Unfortunately, both banks and the government move at their own pace, and there’s very little control I can exert there. I’ll tell you that the due diligence phase is basically done. I know what paperwork I need to file, I know who I need to file it with, and I’ve figured out the corporate partners who can help me get it done. Literally the only roadblock is money landing in the game studio’s bank account so that I can click the buttons that launch the ship. Tomorrow maybe? Hopefully?

On the technology side of the house, we basically tore the game to pieces and then reassembled it. It was horrifying. Like imagine a scene from Hellraiser where someone opens the Lament Configuration and then the Cenobites show up and spend nine days methodically disassembling their moist flesh only to put it all back together in terrifying new ways. Like that. But the game code.

It’s good. The new shape is beautiful. But there was some pain along the way.

Okay So What Did We Actually Get Done?

A pixel art game depicts a plant surrounded by irrigation systems and farming tools with a FARMING button on the side.

Prototype 1, Sprint 3

Okay so the headline here is the game is running again. At the start of the sprint it was not running. It was not even walking. One might, if they were being charitable, argue that perhaps they had once seen it crawl.

  • We got maps. The maps got areas. You can move smoothly between them.

A digital farming simulation game interface is displayed, featuring a grid-based farm layout with several plots, a central character, and various on-screen controls.

  • We got plots. The plots got states. And the tools know.
    • This is only 30% as horrifying as it probably sounds. Sentient tools aren’t currently on the roadmap. But it does mean you don’t have to constantly pick the right tool for the current plot-state.
  • We got mana. The mana got an orb. It is very cool and we’re quite proud of it.
    • Why water crops with water when you can water them with mana?
    • Mana: it’s what plants crave.

A pixel art game screen features a small character in the top-left, an inventory panel on the right, and a large blue button on the bottom-right.

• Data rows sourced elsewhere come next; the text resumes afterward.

/-!
# `Balaban1983to89.B13Eq119BPrime` — T. Bałaban, *Renormalization group approach to lattice gauge field theories.
II. Cluster expansions*, Commun. Math. Phys. **116** (1988) 1–22 [Balaban1988RG2Cluster], (1.19)–(1.20) p. 6: the
function `B′ = g_kCB − hD̃(g_kCB)` and its bound `|B′| ≦ O(1)g_k|B| + 4C₂(O(1)g_k|B|)² ≦ C₁g_k|B| < C₁ε₁` — typed on the
abstract complex-normed-space model of `B13Ineq140`/`B13PkScaling`/`B12Lineariz267`, the bound PROVED with explicit `C₁`

statement-level skeleton of published theorems with citation tags; proofs where landed; nothing here is a claim about the Yang–Mills mass gap

PDF held: `paper:balaban1988-cmp116-rg-ii-cluster` (journal page = PDF page).  Displays read on the ×2 page renders
`run/shared/lean/pub/pub-balaban/b2b-balaban-ref1/pages/1988-cmp116-rg-II-cluster/1988-cmp116-rg-II-cluster-p005-x2.png`,
`…-p006-x2.png` (pp. 5–6), as images (the publisher's text layer is garbled).

CITATION HEADER / WHAT IS REPRODUCED.  p. 6 [PDF 6], verbatim: *"We have to consider the function B′ yet. Notice that in
the preceding considerations B′ was a variable field. The function is given by the formula B′ = g_kCB − hD̃(g_kCB). (1.19)
It satisfies the bound |B′| ≦ O(1)g_k|B| + 4C₂(O(1)g_k|B|)² ≦ C₁g_k|B| < C₁ε₁, (1.20) where C₁ is an absolute constant,
and g_k|B| < ε₁."*  Context: [Balaban1987RG1] (= [I]) p. 270 *«B′ = g_kCB − hD̃(g_kCB). (3.2)»*, p. 268 *«Denoting the
remaining variables by B we have B′ = CB, C is the operator determined by the configuration V^{(k)}»*, p. 267 (the operator
`h` and the function `D̃` of the linearizing substitution `B′ = B − hD̃(B)`, typed hypothesis-style in
`…Balaban1983to89.B12Lineariz267`, where *«D̃(B) has an expansion beginning with quadratic terms»* is the kernel theorem
`norm_Dt_le`/`norm_hop_Dt_le`: `‖hD̃(B)‖ ≤ 4C₂b‖B‖²` on `‖B‖ < ε`); [Balaban1988RG2Cluster] (1.14) p. 5 *«|D(H(s(Y₀)), A′)|
≦ 4C₂|A′|²»* (the same contraction bound, `B13Contraction113.bound_114`); p. 10 l. −1 – p. 11 l. 1 *«Taking B′ as in
(1.19) we obtain the above bound with |B′| replaced by C₁ε₁»* — the consumer, `…Balaban1983to89.B13PkScaling` §4, which takes
the field map `Ψ₁ : B ↦ B′` (at `g_k = 1`) ABSTRACTLY with the two hypotheses `AnalyticOnNhd ℂ Ψ₁ (ball 0 R₀)` and
(1.20) `∀ w ∈ ball 0 R₀, ‖Ψ₁ w‖ ≤ C₁‖w‖` (`norm_Qop_T7_le`, `scaled_T7_eq_Qop`).
THIS FILE (SKELETON row B13.Eq1.19, listed `absent (schematic)` at v3.11; lit-balaban SPARE list): (1.19) AS A DEFINITION
on that model — `bPrime g C hop Dt B = g•CB − hop (Dt (g•CB))` over abstract complex normed spaces (`B ∈ 𝒲` the
«remaining variables», `C : 𝒲 →L[ℂ] 𝒴` bounded linear, `hop : 𝒳 →ₗ[ℂ] 𝒴` = print's `h`, `Dt : 𝒴 → 𝒳` = print's `D̃`),
`psi1` = the same map at `g_k = 1` (`bPrime g = psi1 ∘ (g • ·)`, `bPrime_eq_psi1`; it IS `B12Lineariz267`'s substitution
`X ↦ X − hD̃(X)` at `X = g_kCB`, `bPrime_eq_phi`); (1.20) PROVED (`ineq120`: the three printed inequalities, with
`O(1) = c₀` = the displayed bound `‖Cw‖ ≤ c₀‖w‖` and the displayed (1.14)-type bound `‖hD̃(X)‖ ≤ 4C₂‖X‖²` on
`‖X‖ < R_D`, on the domain `g_k|B| < ε₁` with `c₀ε₁ ≤ R_D`, and the EXPLICIT `C₁ = c₀(1 + 4C₂c₀ε₁)` — the first inequality
is the object-level step for the typed `B′`, the second and third ARE the real arithmetic already kernel-checked in
`…Balaban1983to89.B13Sect1Arith` (`bound_120`, `lt_120`, with the same `C₁`; its `C₁_le_120`: `C₁ ≤ 2c₀` under the census
restriction R5 `4C₂c₀ε₁ ≤ 1` = *«C₁ is an absolute constant»*), used BY NAME, not re-derived (SKELETON row B13.Eq1.20 is
`proved-existing` by that file; this file supplies the OBJECT of row B13.Eq1.19 and the instance); the two `B13PkScaling`
hypotheses DISCHARGED for the concrete `Ψ₁`
(`norm_psi1_le` = (1.20) at `g_k = 1` on any ball `c₀R₀ ≤ R_D`; `analyticOnNhd_psi1` from `D̃` analytic — print p. 267
*«it is an analytic function of B»*, a displayed hypothesis here since `B12Lineariz267` types analyticity of `D̃` along
complex lines only), whence `norm_Qop_T7_bPrime_le` = `B13PkScaling.norm_Qop_T7_le` for THE PRINTED `B′`; and §4 the same
(1.20) with `4C₂ ↦ 4C₂b` DERIVED from `B12Lineariz267`'s hypotheses (`QuadAnalytic C̃ C₂ R`, `‖hX‖ ≤ b‖X‖`, `9C₂bε < 1`,
`3ε ≤ R`, `D̃` the fixed point: `norm_hop_Dt_le`), `ineq120_of_lineariz` (print's `4C₂` is the case `b ≤ 1`,
`ineq120_printed_of_b_le_one`).
MODEL / DIVERGENCE (as in `B13PkScaling`, cell row D-b13.21): complex `g` (the real coupling `g_k > 0` is `‖g‖ = g_k`) and
open balls; `|·|` = the norm of the abstract space (print: the sup-type norms of [13]); nothing of the series beyond the
displayed hypotheses is asserted; NOT summit progress.  Unit `lit-balaban-p32` (Phase-2 proof seat p32, SPARE row
B13.Eq1.19), HOME `run/shared/lean/pub/lit-balaban/`.

v1.1 (same seat, append-only): §5 — the analyticity hypothesis `hDt` of §3 DISCHARGED from [I] p. 267's typed data by the
tree's `…Balaban1983to89.B12LinearizAnalytic267.analyticOnNhd_Dt` (the sibling of `B12Lineariz267` that supplies the JOINT
(Fréchet) analyticity of `D̃`; v1's phrase «`B12Lineariz267` types analyticity of `D̃` along complex lines only» is true of
that module but the sibling closes it), whence `analyticOnNhd_psi1_of_lineariz` and `norm_Qop_T7_bPrime_le_of_lineariz`
(Lemma 2 / T7 for THE PRINTED `B′` with every hypothesis = [I] p. 267's data + the bound on `C`); and `constraint_bPrime`:
in the new variables the constraint function of `δ(Q̃(B′))` vanishes identically, `LQ̃B′ + C̃(B′) = 0`, when `C`
parametrizes `ker LQ̃` ([I] p. 268 *«Denoting the remaining variables by B we have B′ = CB»*) — an observation of the yielded
parallel draft `HOME/lit-balaban-p07/B13Eq119ChangeOfVariables.lean` (seat p07, `constraint_Bprime`), re-proved here in two
lines from `B12Lineariz267.linearizes_Dt` with credit.  No v1 declaration changed.
-/

/- Nested operator spaces `E →L[ℂ] E →L[ℂ] F` (the operator `Qop` of `B13PkScaling`) need one more level of pending
instance synthesis than the default, as in `B13PkScaling`. -/
set_option maxSynthPendingDepth 3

There were a couple more hidden delights, but you know what? I’m keeping them secret. I’m not telling and you can’t make me.

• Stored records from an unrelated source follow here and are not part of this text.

/-- `log g⁻² − log g′⁻² ≤ g′²·(1∕g² − 1∕g′²)` for `0 < g ≤ g′` (`log y ≤ y − 1` at `y = g′²∕g²`). [bookkeeping] -/
theorem log_invSq_sub_le {g g' : ℝ} (hg : 0 < g) (hgg' : g ≤ g') :
    Real.log (g ^ 2)⁻¹ - Real.log (g' ^ 2)⁻¹ ≤ g' ^ 2 * (1 / g ^ 2 - 1 / g' ^ 2) := by
  have hg' : 0 < g' := lt_of_lt_of_le hg hgg'
  have hq : 0 < g' ^ 2 / g ^ 2 := by positivity
  have hlog := Real.log_le_sub_one_of_pos hq
  have e1 : Real.log (g ^ 2)⁻¹ - Real.log (g' ^ 2)⁻¹ = Real.log (g' ^ 2 / g ^ 2) := by
    rw [Real.log_inv, Real.log_inv, Real.log_div (pow_ne_zero 2 hg'.ne') (pow_ne_zero 2 hg.ne')]
    ring
  have e2 : g' ^ 2 * (1 / g ^ 2 - 1 / g' ^ 2) = g' ^ 2 / g ^ 2 - 1 := by
    field_simp
  rw [e1, e2]
  exact hlog

/-- `a^{p+1} − b^{p+1} ≤ (p+1)·a^{p}·(a − b)` for `0 ≤ b ≤ a` (mean-value bound for natural powers, by induction). [bookkeeping] -/
theorem powSucc_sub_powSucc_le_mul_sub {a b : ℝ} (hb : 0 ≤ b) (hba : b ≤ a) (p : ℕ) :
    a ^ (p + 1) - b ^ (p + 1) ≤ ((p : ℝ) + 1) * a ^ p * (a - b) := by
  have ha : 0 ≤ a := hb.trans hba
  induction p with
  | zero => simp
  | succ p ih =>
    have hbp : b ^ (p + 1) ≤ a ^ (p + 1) := pow_le_pow_left₀ hb hba _
    have e : a ^ (p + 1 + 1) - b ^ (p + 1 + 1) = a * (a ^ (p + 1) - b ^ (p + 1)) + b ^ (p + 1) * (a - b) := by ring
    rw [e]
    have h1 : a * (a ^ (p + 1) - b ^ (p + 1)) ≤ a * (((p : ℝ) + 1) * a ^ p * (a - b)) := mul_le_mul_of_nonneg_left ih ha
    have h2 : b ^ (p + 1) * (a - b) ≤ a ^ (p + 1) * (a - b) := mul_le_mul_of_nonneg_right hbp (sub_nonneg.mpr hba)
    have e2 : a * (((p : ℝ) + 1) * a ^ p * (a - b)) + a ^ (p + 1) * (a - b) = ((↑(p + 1) : ℝ) + 1) * a ^ (p + 1) * (a - b) := by
      push_cast; ring
    linarith

/-! ## §2 The threshold profile `ε(g) = g·A₀(log g⁻²)^{p₀}`: two-sided relative band in `g⁻²`-currency -/

section Profile

variable {A₀ : ℝ} (hA₀ : 0 ≤ A₀) (p₀ : ℕ)
include hA₀

/-- `0 ≤ ε(g) = g·p₀(g)` for `0 < g ≤ 1` (`p₀(g) ≥ 0` is the tree's `B16Cor3.p0Profile_nonneg`; re-derived inline to keep the import cone small).
[bookkeeping] -/
theorem eps_nonneg {g : ℝ} (hg : 0 < g) (hg1 : g ≤ 1) : 0 ≤ g * p0Profile A₀ p₀ g := by
  have hone : 1 ≤ (g ^ 2)⁻¹ := one_le_inv_iff₀.mpr ⟨by positivity, by nlinarith⟩
  exact mul_nonneg hg.le (mul_nonneg hA₀ (pow_nonneg (Real.log_nonneg hone) _))

/-- **UPPER EXCURSION**: `ε(g′) − ε(g) ≤ g′²(1∕g² − 1∕g′²)·ε(g)` for `0 < g ≤ g′ ≤ 1` (the profile's logarithm is antitone in `g`, so `ε(g′) ≤ (g′∕g)ε(g)`).
[bookkeeping] -/
theorem eps_sub_eps_le_upper {g g' : ℝ} (hg : 0 < g) (hgg' : g ≤ g') (hg'1 : g' ≤ 1) :
    g' * p0Profile A₀ p₀ g' - g * p0Profile A₀ p₀ g ≤ g' ^ 2 * (1 / g ^ 2 - 1 / g' ^ 2) * (g * p0Profile A₀ p₀ g) := by
  have hg' : 0 < g' := lt_of_lt_of_le hg hgg'
  -- antitonicity of the profile
  have hanti : p0Profile A₀ p₀ g' ≤ p0Profile A₀ p₀ g := by
    unfold p0Profile
    have hinv : (g' ^ 2)⁻¹ ≤ (g ^ 2)⁻¹ := inv_anti₀ (by positivity) (by nlinarith)
    have hone : 1 ≤ (g' ^ 2)⁻¹ := one_le_inv_iff₀.mpr ⟨by positivity, by nlinarith⟩
    exact mul_le_mul_of_nonneg_left
      (pow_le_pow_left₀ (Real.log_nonneg hone) (Real.log_le_log (by positivity) hinv) p₀) hA₀
  have hp0 : 0 ≤ p0Profile A₀ p₀ g := by
    have hone : 1 ≤ (g ^ 2)⁻¹ := one_le_inv_iff₀.mpr ⟨by positivity, by nlinarith [hgg'.trans hg'1]⟩
    exact mul_nonneg hA₀ (pow_nonneg (Real.log_nonneg hone) _)
  have hrel := relDiff_le_sq_mul_invSqDiff hg hgg'
  calc g' * p0Profile A₀ p₀ g' - g * p0Profile A₀ p₀ g
      ≤ g' * p0Profile A₀ p₀ g - g * p0Profile A₀ p₀ g := by nlinarith
    _ = (g' - g) / g * (g * p0Profile A₀ p₀ g) := by field_simp
    _ ≤ g' ^ 2 * (1 / g ^ 2 - 1 / g' ^ 2) * (g * p0Profile A₀ p₀ g) := mul_le_mul_of_nonneg_right hrel (mul_nonneg hg.le hp0)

The Broth, or The Foundation of Things, or What Would I Want To Have Known Before This Sprint If I Could Have Known Them

  • Start the bank transfer about seven weeks before you could possibly anticipate needing it. You know what, you should probably just go start a bank transfer right now. Get it going just in case. It’s like putting a potato in the oven. You may not want a baked potato right now, but what about you in seven hours?
  • Sometimes it’s okay to break the build in service of putting the parts together in a better order.

The Bread, or The Accoutrements, or Other Things That Go On The Side And Are Also Good Maybe But Aren’t Really A Meal On Their Own

  • Not switching the tools is a good affordance to the design of an incremental game. It’s okay to switch and manage tools in a farming game, because the pace is different, the loop is different. In an incremental where you’re managing several tens of crops across multiple different map screens, it gets frustrating.

The Bourbon … Alcohol’s A Food, Right?, or The Things Coming Next, or That Which I Naively Believe We Might Actually Be Talking About Next Time

  • We’d like to get the Tome Menu working. A book can be a menu. Who says a book can’t be a menu?
  • XP, but more. Like you can gain it, sure, but what would you say it does around here?
  • Reworking how the player purchases plots. Current design is functional but not great.
  • More kinds of plots, maybe? Sort of a stretch goal, but definitely on the horizon.
    • Who said you couldn’t grow a fish? Not with that attitude.
    • If you can plant it, you can grow it, and the whole world looks like a shovel.

If broccoli-cheddar implies that cheese sauce can be a broth, and minestrone implies that pasta noodles can be an ingredient, then I think we can clearly demonstrate that macaroni and cheese is a soup.

Listen folks, it only gets more unhinged from here. Hope you’re ready.